Exercise =
In the entries below, how many lines hold the string "engine"? Give only the number.

Dataset excerpts =

import Summits.Ventures.QEC.Census.CertBZPlaneSeg2
import Summits.Ventures.QEC.Census.BB.A1s_n186_k10_42ba7993.Cert
import HarnessLib

/-!
# `A1s_n186_k10_42ba7993` — side Z lane FAMILIES, packed module 28/42 (qec-search-10 g4 packfam.py: parts BZPlaneFamZ1m1p4;
# — split piece `BZPlaneFamZP27S2` (3/3 of `BZPlaneFamZP27`, qec-search-10 g5 splitfam.py: Σ lanes 12319470, 3 theorems; the one-level `segOK` parts run ≈ 4× slower per lane at the gate) at tier KERNEL — type-01 lane engine δ (`Plane.segOK` / `Plane.seg2OK`, Census/CertBZPlaneSeg2.lean);
# assembled by the block files `BZPlaneBlkZP*.lean`. First part's header:
# # `A1s_n186_k10_42ba7993` — certificate `28a8c3e9cd9695fa…`, side Z, block 1, matrix 1 (depth 6, 93 rows): lane FAMILIES part 5/19
# # (11 theorems, Σ lanes 41453327) at tier KERNEL — type-01 lane engine δ (`Plane.segOK` one-level segments for largest rows `< 40`;
# # per larger row a singleton + `Plane.seg2OK` second-row ranges, Census/CertBZPlaneSeg2.lean); assembled by `BZPlaneBlkZ01.lean` (qec-search-10 g3 emit_bbrow.py)
-/

set_option autoImplicit false
set_option Elab.async false

namespace Summit.Ventures.QEC.Census.A1s_n186_k10_42ba7993

open Summit.Ventures.QEC.Census Summit.Ventures.QEC.Census.Plane

set_option maxHeartbeats 400000000 in
/-- Block 1, matrix 1: largest row 73, second-largest in `[69, 73)`, ≤ 4 below — every such selection passes (4015838 lanes; KERNEL). -/
theorem pseg2_1_1_63 : Plane.seg2OK 186 13 (A1s_n186_k10_42ba7993.cert.sideZ.found.map Prod.fst) (giRows (gbRows A1s_n186_k10_42ba7993.cert.HZ A1s_n186_k10_42ba7993.bzAutData.rcZ A1s_n186_k10_42ba7993.bzAutData.LZ A1s_n186_k10_42ba7993.bzAutBlockZ1) (A1s_n186_k10_42ba7993.bzAutBlockZ1.mats.getD 1 { T := [], A := [], t := 0 })) 6 73 69 4 4565 = true := by decide +kernel

set_option maxHeartbeats 400000000 in
/-- Block 1, matrix 1: largest row 74, second-largest in `[0, 56)`, ≤ 4 below — every such selection passes (4216422 lanes; KERNEL). -/
theorem pseg2_1_1_64 : Plane.seg2OK 186 13 (A1s_n186_k10_42ba7993.cert.sideZ.found.map Prod.fst) (giRows (gbRows A1s_n186_k10_42ba7993.cert.HZ A1s_n186_k10_42ba7993.bzAutData.rcZ A1s_n186_k10_42ba7993.bzAutData.LZ A1s_n186_k10_42ba7993.bzAutBlockZ1) (A1s_n186_k10_42ba7993.bzAutBlockZ1.mats.getD 1 { T := [], A := [], t := 0 })) 6 74 0 56 4565 = true := by decide +kernel

set_option maxHeartbeats 400000000 in
/-- Block 1, matrix 1: largest row 74, second-largest in `[56, 64)`, ≤ 4 below — every such selection passes (4087210 lanes; KERNEL). -/
theorem pseg2_1_1_65 : Plane.seg2OK 186 13 (A1s_n186_k10_42ba7993.cert.sideZ.found.map Prod.fst) (giRows (gbRows A1s_n186_k10_42ba7993.cert.HZ A1s_n186_k10_42ba7993.bzAutData.rcZ A1s_n186_k10_42ba7993.bzAutData.LZ A1s_n186_k10_42ba7993.bzAutBlockZ1) (A1s_n186_k10_42ba7993.bzAutBlockZ1.mats.getD 1 { T := [], A := [], t := 0 })) 6 74 56 8 4565 = true := by decide +kernel

end Summit.Ventures.QEC.Census.A1s_n186_k10_42ba7993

Answer box =
2